Scientists have discovered that when asteroids collide with extremely dense dead stars called neutron stars, mysterious bursts of energy called fast radio bursts (FRBs) can be produced. Such a collision releases enough energy to meet humanity’s power needs for 100 million years!
FRBs are momentary pulses of radio waves that can last from a fraction of a millisecond to a few seconds. In this period, an FRB can release as much energy as it would take the Sun several days to radiate.
The first FRB was observed in 2007, and since then, these bursts of energy have maintained their mystery as they were rarely seen until 2017. That was the year the Canadian Hydrogen Intensity Mapping Experiment (CHIME) came online and began making frequent FRB searches.
“FRBs defy explanation so much so that there are over 50 possible hypotheses about where they come from – we counted!”
A possible connection between FRBs and asteroids, as well as comets colliding with neutron stars, has been suggested before. This new research by Pham and his colleagues further solidifies that connection.
“It has been known for many years that asteroids and comets can produce FRB-like signals by colliding with neutron stars, but until now it was unclear whether this happens frequently enough in the universe to explain the rate at which we see FRBs,” Pham said. “We have shown that interstellar objects (ISOs), a less studied class of asteroids and comets that are thought to exist between stars in galaxies throughout the universe, may be so frequent that their collision with neutron stars could explain FRBs!”
Pham added that the team’s research also showed that other expected properties of these impacts match observations of FRBs, such as their duration, energy, and their rate of occurrence over the lifetime of the universe.
The question is: Even though asteroid impacts can be devastating (just ask the dinosaurs), how could they possibly release the same amount of energy that a star takes days to radiate?
Extreme stars mean extreme explosions
Neutron stars form when massive stars die and their cores collapse, creating dense bodies with the mass of the sun that are no bigger than an average city on Earth.

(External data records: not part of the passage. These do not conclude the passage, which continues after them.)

import Literature.NumberTheory.GaloisRepresentations.EisensteinSexticHeckeCharacter
import Literature.NumberTheory.GaloisRepresentations.EisensteinCubicIndex
import HarnessLib

/-!
# Split and inert primes of `ℚ(ω)`, and the ideal character `ψ` of `y² = x³ + k` at rational integers (Ireland–Rosen Ch. 9 §1, Ch. 18 §7)

Topic `Literature/NumberTheory/GaloisRepresentations`, namespace `Literature.NumberTheory.GaloisRepresentations.EisensteinSextic` (sequel of
`EisensteinSexticHeckeCharacter`).  THEOREMS only (no definition, no instance, no named fact).  For an abstract `K ∋ ζ₃`
(`{ζ : 𝓞 K} (hζ : IsPrimitiveRoot ζ 3)`, `IsCyclotomicExtension {3} ℚ K`) and the non-trivial automorphism `c`:

* §1 the primes above a rational prime `p ≠ 3`: `residueCard_eq_of_mod_three_eq_one` (`p ≡ 1 (3)`, `𝔭 ∋ p ⇒ N𝔭 = p`; Mathlib's cyclotomic
  decomposition law `IsCyclotomicExtension.Rat.inertiaDeg_eq_of_not_dvd`), `asIdeal_eq_span_of_mod_three_eq_two` (`p ≡ 2 (3) ⇒ 𝔭 = (p)`, the
  tree's `EisensteinCubic.span_natCast_eq_of_liesOver`), `smul_eq_self_of_mod_three_eq_two`, `smul_zeta` (`c ζ = ζ²`),
  `exists_zeta_sub_natCast_mem`, ★ `smul_ne_self_of_mod_three_eq_one` (`p ≡ 1 (3) ⇒ c𝔭 ≠ 𝔭`), ★ `eq_of_three_mem` (the prime above `3` is unique);
* §2 the ideal character of `EisensteinSexticHeckeCharacter.psi` at a rational integer `a ≡ 2 (mod 3)` prime to `6k`:
  `absNorm_span_intCast` (`N((a)) = |a|²`), `isCoprime_span_intCast_modulus`, ★ `idealPow_psi_span_intCast` (`ψ̃((a)) = −S((a))·a`, `S³ = 1`)
  and `idealPow_psi_span_intCast_ne` (`ψ̃((a)) ≠ a`) — the witnesses showing that `ψ` is not `≡ 1` on the local units at `λ = (1 − ω)`
  (Ireland–Rosen's «if `P ∣ 6D` then `χ(P) = 0`» at `P = λ`), used in `EllipticCurves/SexticTwistGrossencharakterFrobenius`.

Nothing about BSD is proved here.

## References
* K. Ireland, M. Rosen, *A Classical Introduction to Modern Number Theory*, 2nd ed., GTM 84 (1990), Ch. 9 §1 Prop. 9.1.4, §2; Ch. 18 §6
  Theorem 7, §7. [IrelandRosen1990]
* J. Neukirch, *Algebraic Number Theory* (1999), Ch. I §8. [NeukirchANT1999]
* J. H. Silverman, *Advanced Topics in the Arithmetic of Elliptic Curves* (1994), II Thm. 10.5. [SilvermanATAEC1994]

## Mathlib / tree search
Tree: `EisensteinSexticPrimes`/`EisensteinSexticHeckeCharacter` (`psi`, `modulus`, `cubicLoc`, `varpi`, `idealPow_psi_span`, `hsurj_three`, `hinj_three`,
`artinSymbol_cubicLoc_pow_three`, `algEquiv_eq_of_ne_one`, `smul_intCast`, `intCast_mem_smul_iff`, `smul_span_singleton`); `EisensteinCubic.{span_natCast_eq_of_liesOver,
absNorm_span_natCast', finrank_int_ringOfIntegers, prime_zeta_sub_one}` (`EisensteinCubicIndex`); `exists_aut_apply_eq_sq`, `three_not_mem_of_natCast_mem`
(`CubicReciprocityRationalPrime`); `three_mem_span_one_sub`, `sq_add_self_add_one_eq_zero` (`CubicResidueSymbol`); `primarize_eq_of` (`PrimaryGeneratorHeckeCharacter`).
Mathlib: `IsCyclotomicExtension.Rat.inertiaDeg_eq_of_not_dvd`, `Ideal.pow_inertiaDeg`, `Ideal.liesOver_iff`, `ZMod.ringEquivOfPrime`, `Algebra.norm_algebraMap`,
`jacobiSym.{pow_right, sq_one}`, `Ideal.isCoprime_span_singleton_iff`.
-/

noncomputable section

open NumberField IsDedekindDomain IsDedekindDomain.HeightOneSpectrum
open scoped NumberTheorySymbols ComplexConjugate Pointwise

namespace Literature.NumberTheory.GaloisRepresentations.EisensteinSextic

open Literature.NumberTheory.GaloisRepresentations
open Literature.NumberTheory.LFunctions (idealPow isCoprime_span_of_sub_mem)
open Literature.NumberTheory.LFunctions.AbelianDensity (artinSymbol artinSymbol_asIdeal idealPow_comp_eq)
open Literature.NumberTheory.Automorphic (RingOfIntegers.coe_algEquiv_smul HeightOneSpectrum.smul_mem_smul_asIdeal_iff)

variable {K : Type*} [Field K] [NumberField K] {ζ : 𝓞 K} (hζ : IsPrimitiveRoot ζ 3)

/-! ### §1 The primes of `ℚ(ω)` above a rational prime `p ≠ 3`: split (`p ≡ 1`) and inert (`p ≡ 2 (mod 3)`) -/

section PlacesB

variable [IsCyclotomicExtension {3} ℚ K]

omit [NumberField K] [IsCyclotomicExtension {3} ℚ K] in
/-- `𝔭 ∋ p` lies over `pℤ`. [folklore] -/
private theorem liesOver_of_natCast_mem {p : ℕ} (hp : p.Prime) {v : HeightOneSpectrum (𝓞 K)} (hv : (p : 𝓞 K) ∈ v.asIdeal) :
    v.asIdeal.LiesOver (Ideal.span {(p : ℤ)}) := by
  haveI := Fact.mk hp
  rw [Ideal.liesOver_iff]
  refine Ideal.IsMaximal.eq_of_le (Int.ideal_span_isMaximal_of_prime p) Ideal.IsPrime.ne_top' ?_
  rw [Ideal.span_singleton_le_iff_mem, Ideal.mem_comap, algebraMap_int_eq, map_natCast]
  exact hv

omit [IsCyclotomicExtension {3} ℚ K] in
/-- Two distinct rational primes do not lie in a common prime of `𝓞 K`. [cite: NeukirchANT1999, Ch. I §8] -/
theorem natCast_not_mem_of_natCast_mem {p q : ℕ} (hp : p.Prime) (hq : q.Prime) (hpq : p ≠ q) {v : HeightOneSpectrum (𝓞 K)}
    (hv : (p : 𝓞 K) ∈ v.asIdeal) : (q : 𝓞 K) ∉ v.asIdeal := by
  intro hq'
  obtain ⟨a, b, hab⟩ := (Nat.coprime_primes hp hq).mpr hpq |>.isCoprime
  have h1 : (1 : 𝓞 K) = (a : 𝓞 K) * p + (b : 𝓞 K) * q := by exact_mod_cast hab.symm
  exact v.isPrime.ne_top ((Ideal.eq_top_iff_one _).mpr (h1 ▸ v.asIdeal.add_mem (v.asIdeal.mul_mem_left _ hv) (v.asIdeal.mul_mem_left _ hq')))

/-- **Split primes have degree one**: for `p ≡ 1 (mod 3)` and `𝔭 ∋ p`, `N𝔭 = p` (Mathlib's cyclotomic decomposition law
`inertiaDeg_eq_of_not_dvd`: `f = ord₃ p = 1`). [cite: IrelandRosen1990, Ch. 9 §1 Prop. 9.1.4] -/
theorem residueCard_eq_of_mod_three_eq_one {p : ℕ} (hp : p.Prime) (hp3 : p % 3 = 1) {v : HeightOneSpectrum (𝓞 K)}
    (hv : (p : 𝓞 K) ∈ v.asIdeal) : v.residueCard = p := by
  haveI := Fact.mk hp
  haveI := liesOver_of_natCast_mem hp hv
  have hp3' : ¬ p ∣ 3 := fun h => by
    have := (Nat.prime_dvd_prime_iff_eq hp Nat.prime_three).mp h; subst this; norm_num at hp3
  have hf : v.asIdeal.inertiaDeg ℤ = 1 := by
    rw [IsCyclotomicExtension.Rat.inertiaDeg_eq_of_not_dvd (m := 3) p K v.asIdeal hp3', orderOf_eq_one_iff]
    have h := ZMod.natCast_mod p 3
    rw [hp3, Nat.cast_one] at h
    exact h.symm
  show Ideal.absNorm v.asIdeal = p
  rw [← Ideal.pow_inertiaDeg p v.asIdeal, hf, pow_one]

/-- **Inert primes**: for `p ≡ 2 (mod 3)` and `𝔭 ∋ p`, `𝔭 = (p)` (the tree's `EisensteinCubic.span_natCast_eq_of_liesOver`).
[cite: IrelandRosen1990, Ch. 9 §1 Prop. 9.1.4] -/
theorem asIdeal_eq_span_of_mod_three_eq_two {p : ℕ} (hp : p.Prime) (hp3 : p % 3 = 2) {v : HeightOneSpectrum (𝓞 K)}
    (hv : (p : 𝓞 K) ∈ v.asIdeal) : v.asIdeal = Ideal.span {(p : 𝓞 K)} := by
  haveI := liesOver_of_natCast_mem hp hv
  exact (EisensteinCubic.span_natCast_eq_of_liesOver hp hp3 v.asIdeal).symm

/-- An inert prime is fixed by the automorphisms: `c • (p) = (p)`. [cite: IrelandRosen1990, Ch. 9 §1 Prop. 9.1.4] -/
theorem smul_eq_self_of_mod_three_eq_two (c : K ≃ₐ[ℚ] K) {p : ℕ} (hp : p.Prime) (hp3 : p % 3 = 2)
    {v : HeightOneSpectrum (𝓞 K)} (hv : (p : 𝓞 K) ∈ v.asIdeal) : c • v = v := by
  apply HeightOneSpectrum.ext
  rw [Literature.NumberTheory.Automorphic.HeightOneSpectrum.smul_asIdeal, asIdeal_eq_span_of_mod_three_eq_two hp hp3 hv,
    smul_span_singleton]
  have h := smul_intCast c (p : ℤ)
  rw [Int.cast_natCast] at h
  rw [h]

include hζ in
/-- The non-trivial automorphism squares `ζ`: `c • ζ = ζ²` (the tree's `exists_aut_apply_eq_sq` and uniqueness of `c`). [cite: IrelandRosen1990, Ch. 9 §1] -/
theorem smul_zeta {c : K ≃ₐ[ℚ] K} (hc : c ≠ 1) : c • ζ = ζ ^ 2 := by
  obtain ⟨σ, hσ1, hσ⟩ := exists_aut_apply_eq_sq hζ
  rw [algEquiv_eq_of_ne_one hc hσ1]
  apply RingOfIntegers.ext
  rw [RingOfIntegers.coe_algEquiv_smul ℚ]
  exact_mod_cast hσ ζ (Or.inr hζ.pow_eq_one)

omit [IsCyclotomicExtension {3} ℚ K] in
/-- At a prime of degree one every integer is congruent to a rational integer: `ζ ≡ x (mod 𝔭)` for some `x ∈ ℕ`.
[cite: IrelandRosen1990, Ch. 9 §2 Prop. 9.2.1] -/
theorem exists_zeta_sub_natCast_mem {p : ℕ} (hp : p.Prime) {v : HeightOneSpectrum (𝓞 K)} (hN : v.residueCard = p) :
    ∃ x : ℕ, ζ - (x : 𝓞 K) ∈ v.asIdeal := by
  letI := Ideal.Quotient.field v.asIdeal
  letI := Fintype.ofFinite (𝓞 K ⧸ v.asIdeal)
  have hcard : Fintype.card (𝓞 K ⧸ v.asIdeal) = p := by
    rw [← Nat.card_eq_fintype_card, ← HeightOneSpectrum.residueCard_eq_card_quotient, hN]
  set f := ZMod.ringEquivOfPrime (𝓞 K ⧸ v.asIdeal) hp hcard
  refine ⟨(f.symm (Ideal.Quotient.mk v.asIdeal ζ)).val, ?_⟩
  rw [← Ideal.Quotient.eq, map_natCast]
  have h := f.apply_symm_apply (Ideal.Quotient.mk v.asIdeal ζ)
  haveI := Fact.mk hp
  conv_lhs => rw [← h, ← ZMod.natCast_zmod_val (f.symm (Ideal.Quotient.mk v.asIdeal ζ)), map_natCast]

include hζ in
/-- **A split prime is moved by the non-trivial automorphism**: for `p ≡ 1 (mod 3)` and `𝔭 ∋ p`, `c • 𝔭 ≠ 𝔭` (if `c𝔭 = 𝔭` then with
`ζ ≡ x (mod 𝔭)` also `ζ² ≡ x`, so `ζ(ζ − 1) ∈ 𝔭` and `3 ∈ 𝔭`). [cite: IrelandRosen1990, Ch. 9 §1 Prop. 9.1.4] -/
theorem smul_ne_self_of_mod_three_eq_one {c : K ≃ₐ[ℚ] K} (hc : c ≠ 1) {p : ℕ} (hp : p.Prime) (hp3 : p % 3 = 1)
    {v : HeightOneSpectrum (𝓞 K)} (hv : (p : 𝓞 K) ∈ v.asIdeal) : c • v ≠ v := by
  intro hcv
  have h3v : (3 : 𝓞 K) ∉ v.asIdeal := three_not_mem_of_natCast_mem hv (by
    rw [Nat.coprime_comm, Nat.Prime.coprime_iff_not_dvd Nat.prime_three]; omega)
  obtain ⟨x, hx⟩ := exists_zeta_sub_natCast_mem hp (residueCard_eq_of_mod_three_eq_one hp hp3 hv)
  -- apply `c`: `ζ² − x ∈ c • 𝔭 = 𝔭`
  have hx2 : ζ ^ 2 - (x : 𝓞 K) ∈ v.asIdeal := by
    have h := (HeightOneSpectrum.smul_mem_smul_asIdeal_iff c v (ζ - (x : 𝓞 K))).mpr hx
    rw [hcv, smul_sub, smul_zeta hζ hc] at h
    have hxn := smul_intCast c (x : ℤ)
    rw [Int.cast_natCast] at hxn
    rwa [hxn] at h
  have hζζ : ζ * (ζ - 1) ∈ v.asIdeal := by
    have : ζ * (ζ - 1) = (ζ ^ 2 - (x : 𝓞 K)) - (ζ - (x : 𝓞 K)) := by ring
    rw [this]; exact v.asIdeal.sub_mem hx2 hx
  rcases v.isPrime.mem_or_mem hζζ with h | h
  · exact v.isPrime.ne_top (v.asIdeal.eq_top_of_isUnit_mem h (hζ.isUnit (by norm_num)))
  · apply h3v
    have h1 : (1 : 𝓞 K) - ζ ∈ v.asIdeal := by rw [show (1 : 𝓞 K) - ζ = -(ζ - 1) by ring]; exact v.asIdeal.neg_mem h
    exact (Ideal.span_singleton_le_iff_mem _).mpr h1 (three_mem_span_one_sub hζ)

include hζ in
/-- **The prime above `3` is unique** (`(3) = (1 − ζ)²`, `1 − ζ` prime). [cite: IrelandRosen1990, Ch. 9 §1 Prop. 9.1.4 (a)] -/
theorem eq_of_three_mem {v w : HeightOneSpectrum (𝓞 K)} (hv : (3 : 𝓞 K) ∈ v.asIdeal) (hw : (3 : 𝓞 K) ∈ w.asIdeal) : v = w := by
  obtain ⟨hprime, h3⟩ := EisensteinCubic.prime_zeta_sub_one hζ
  have key : ∀ u : HeightOneSpectrum (𝓞 K), (3 : 𝓞 K) ∈ u.asIdeal → u.asIdeal = Ideal.span {ζ - 1} := by
    intro u hu
    have hmem : ζ - 1 ∈ u.asIdeal := by
      rw [h3, show -(ζ - 1) ^ 2 * ζ ^ 2 = (ζ - 1) * ((ζ - 1) * (-ζ ^ 2)) by ring] at hu
      rcases u.isPrime.mem_or_mem hu with h | h
      · exact h
      rcases u.isPrime.mem_or_mem h with h | h
      · exact h
      · exact absurd (u.asIdeal.eq_top_of_isUnit_mem h ((hζ.isUnit (by norm_num)).pow 2).neg) u.isPrime.ne_top
    have hmax : (Ideal.span {ζ - 1}).IsMaximal :=
      (Ideal.span_singleton_prime hprime.ne_zero |>.mpr hprime).isMaximal (by rw [Ne, Ideal.span_singleton_eq_bot]; exact hprime.ne_zero)
    exact (hmax.eq_of_le u.isPrime.ne_top ((Ideal.span_singleton_le_iff_mem _).mpr hmem)).symm
  exact HeightOneSpectrum.ext (by rw [key v hv, key w hw])

end PlacesB

/-! ### §2 The ideal character at rational integers `a ≡ 2 (mod 3)` prime to `6k` (the witnesses at `λ`) -/

section WitnessB

variable [IsCyclotomicExtension {3} ℚ K]

/-- `N((a)) = |a|²` for a rational integer `a` (`[𝓞 K : ℤ] = 2`). [cite: IrelandRosen1990, Ch. 9 §1 (`N(a) = a²` for `a ∈ ℤ`)] -/
theorem absNorm_span_intCast (a : ℤ) : Ideal.absNorm (Ideal.span {(a : 𝓞 K)}) = a.natAbs ^ 2 := by
  rw [Ideal.absNorm_span_singleton, show ((a : ℤ) : 𝓞 K) = algebraMap ℤ (𝓞 K) a from (eq_intCast (algebraMap ℤ (𝓞 K)) a).symm,
    Algebra.norm_algebraMap, EisensteinCubic.finrank_int_ringOfIntegers, Int.natAbs_pow]

omit [NumberField K] [IsCyclotomicExtension {3} ℚ K] in
/-- `(a)` is prime to `(36k)` when `(a, 6k) = 1` in `ℤ`. [cite: IrelandRosen1990, Ch. 18 §6 Theorem 7] -/
theorem isCoprime_span_intCast_modulus {k a : ℤ} (ha : IsCoprime a (6 * k)) :
    IsCoprime (Ideal.span {(a : 𝓞 K)}) (modulus (K := K) k) := by
  have ha36 : IsCoprime a (36 * k) := by
    have h6 : IsCoprime a 6 := ha.of_mul_right_left
    rw [show (36 : ℤ) * k = 6 * (6 * k) by ring]
    exact h6.mul_right ha
  rw [modulus, Ideal.isCoprime_span_singleton_iff]
  simpa using ha36.map (Int.castRingHom (𝓞 K))

/-- ★ **The ideal character at a rational integer `a ≡ 2 (mod 3)` prime to `6k`**: `ψ̃((a)) = −S((a)) · a` with `S((a))³ = 1`
(`(k/a²) = 1`, and the primary associate of `a` is `−a`).  In particular `ψ̃((a)) ≠ a`: the character is not `≡ 1` on the local units at
`λ` of the ray modulo `(36k)` — Ireland–Rosen's «if `P ∣ 6D` then `χ(P) = 0`» at `P = (1 − ω)`, uniformly in `k`.
[cite: IrelandRosen1990, Ch. 18 §6 Theorem 7, §7] [cite: SilvermanATAEC1994, II Thm. 10.5 (the conductor of `ψ_{E/K}` contains the bad primes)] -/
theorem idealPow_psi_span_intCast {k : ℤ} (hk : k ≠ 0) (e : K →+* ℂ) {a : ℤ} (ha3 : a % 3 = 2) (ha : IsCoprime a (6 * k)) :
    idealPow K (psi hζ k e) (Ideal.span {(a : 𝓞 K)}) =
      -(((artinSymbol (cubicLoc hζ ((4 * k : ℤ) : 𝓞 K) e) (Ideal.span {(a : 𝓞 K)}) : ℂˣ) : ℂ) * a) := by
  haveI : IsPrincipalIdealRing (𝓞 K) := IsCyclotomicExtension.Rat.three_pid K
  have ha0 : a ≠ 0 := by rintro rfl; omega
  have ha0' : (a : 𝓞 K) ≠ 0 := by exact_mod_cast ha0
  have hcop := isCoprime_span_intCast_modulus (K := K) ha
  rw [idealPow_psi_span hζ hk e ha0' hcop]
  -- `(k/|a|²) = 1`
  have hJ : J(k | Ideal.absNorm (Ideal.span {(a : 𝓞 K)})) = 1 := by
    rw [absNorm_span_intCast, jacobiSym.pow_right, jacobiSym.sq_one]
    rw [Int.gcd_eq_natAbs, Int.natAbs_natCast, ← Int.gcd_eq_natAbs]
    exact Int.isCoprime_iff_gcd_eq_one.mp ha.of_mul_right_right.symm
  -- the primary associate of `a` is `−a`
  have h3le : modulus (K := K) k ≤ Ideal.span {(3 : 𝓞 K)} := by
    rw [modulus]; exact Ideal.span_singleton_le_span_singleton.mpr ⟨((12 * k : ℤ) : 𝓞 K), by push_cast; ring⟩
  have hcop3 : IsCoprime (Ideal.span {(a : 𝓞 K)}) (Ideal.span {(3 : 𝓞 K)}) := by
    rw [Ideal.isCoprime_iff_sup_eq] at hcop ⊢; exact top_le_iff.mp (hcop ▸ sup_le_sup_left h3le _)
  have hprim : primarize (hsurj_three hζ) (a : 𝓞 K) = -(a : 𝓞 K) := by
    refine primarize_eq_of (hsurj_three hζ) (hinj_three hζ) hcop3 (Ideal.span_singleton_neg _) ?_
    obtain ⟨m, hm⟩ : (3 : ℤ) ∣ a + 1 := by omega
    refine Ideal.mem_span_singleton'.mpr ⟨-(m : 𝓞 K), ?_⟩
    have hm' : (a : 𝓞 K) + 1 = 3 * (m : 𝓞 K) := by exact_mod_cast congrArg (Int.cast (R := 𝓞 K)) hm
    linear_combination hm'
  have hcoe : e (((a : ℤ) : 𝓞 K) : K) = (a : ℂ) := by
    rw [show (((a : ℤ) : 𝓞 K) : K) = (a : K) from map_intCast (algebraMap (𝓞 K) K) a, map_intCast]
  rw [hJ, hprim, Int.cast_one, one_mul]
  push_cast
  rw [map_neg, hcoe]
  ring

/-- ★ `ψ̃((a)) ≠ a` for such `a` (`S((a))` is a cube root of unity, `−S·a = a` would force `S = −1`). [cite: IrelandRosen1990, Ch. 18 §6 Theorem 7, §7] -/
theorem idealPow_psi_span_intCast_ne {k : ℤ} (hk : k ≠ 0) (e : K →+* ℂ) {a : ℤ} (ha3 : a % 3 = 2) (ha : IsCoprime a (6 * k)) :
    idealPow K (psi hζ k e) (Ideal.span {(a : 𝓞 K)}) ≠ (a : ℂ) := by
  rw [idealPow_psi_span_intCast hζ hk e ha3 ha]
  set S : ℂ := ((artinSymbol (cubicLoc hζ ((4 * k : ℤ) : 𝓞 K) e) (Ideal.span {(a : 𝓞 K)}) : ℂˣ) : ℂ) with hS
  have hS3 : S ^ 3 = 1 := by rw [hS, ← Units.val_pow_eq_pow_val, artinSymbol_cubicLoc_pow_three, Units.val_one]
  have ha0 : (a : ℂ) ≠ 0 := by exact_mod_cast (show a ≠ 0 by rintro rfl; omega)
  intro h
  have h1 : (S + 1) * a = 0 := by linear_combination (-1 : ℂ) * h
  rcases mul_eq_zero.mp h1 with h2 | h2
  · have : S = -1 := by linear_combination h2
    rw [this] at hS3; norm_num at hS3
  · exact ha0 h2

end WitnessB

end Literature.NumberTheory.GaloisRepresentations.EisensteinSextic

end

The result is stellar remnants with extreme properties, such as the densest matter in the known universe (a teaspoon of one would weigh 10 million tons if brought to Earth) and magnetic fields that are the strongest in the universe, trillions of times stronger than Earth’s magnetosphere.
“Neutron stars are extreme places, with masses greater than the sun’s mass compressed into a sphere about 12 miles (20 km) across, giving them the strongest gravitational and magnetic fields in the universe,” team member and Oxford University astronomer Matthew Hopkins told Space.com. “This means that when an asteroid or comet hits someone, a huge amount of potential energy is released, in the form of a flash of radio waves so bright that it can be seen across the universe.”
So, how much energy are we talking about here? To consider this, let’s replace asteroid with something much sweeter.
According to NASA’s Goddard Flight Center, if a normal-sized marshmallow is dropped on the surface of a neutron star, the gravitational effect of the dead star is so great that it will fly away at a speed of millions of miles per hour. This means that when the marshmallow hits the neutron star, the collision releases as much energy as a thousand hydrogen bombs exploding simultaneously!
How much energy is released from an asteroid/neutron star collision depends on several factors.
“The energy released depends on the size of the asteroid and the strength of the magnetic field on the neutron star, both of which can vary greatly, by several orders of magnitude,” Hopkins said. “For an asteroid with a diameter of 0.62 miles (1 km) and a neutron star with a surface magnetic field strength one trillion times greater than the strength of Earth’s magnetic field, we calculate the energy released as about 10^29 joules (that is, 10 followed by 28 zeros).
“This is an enormous number, about one hundred million times greater than all the energy used by all of humanity in a year!”
Clearly, asteroids colliding with neutron stars can release enough energy to explain FRBs, but do these collisions occur frequently enough to explain FRB observations?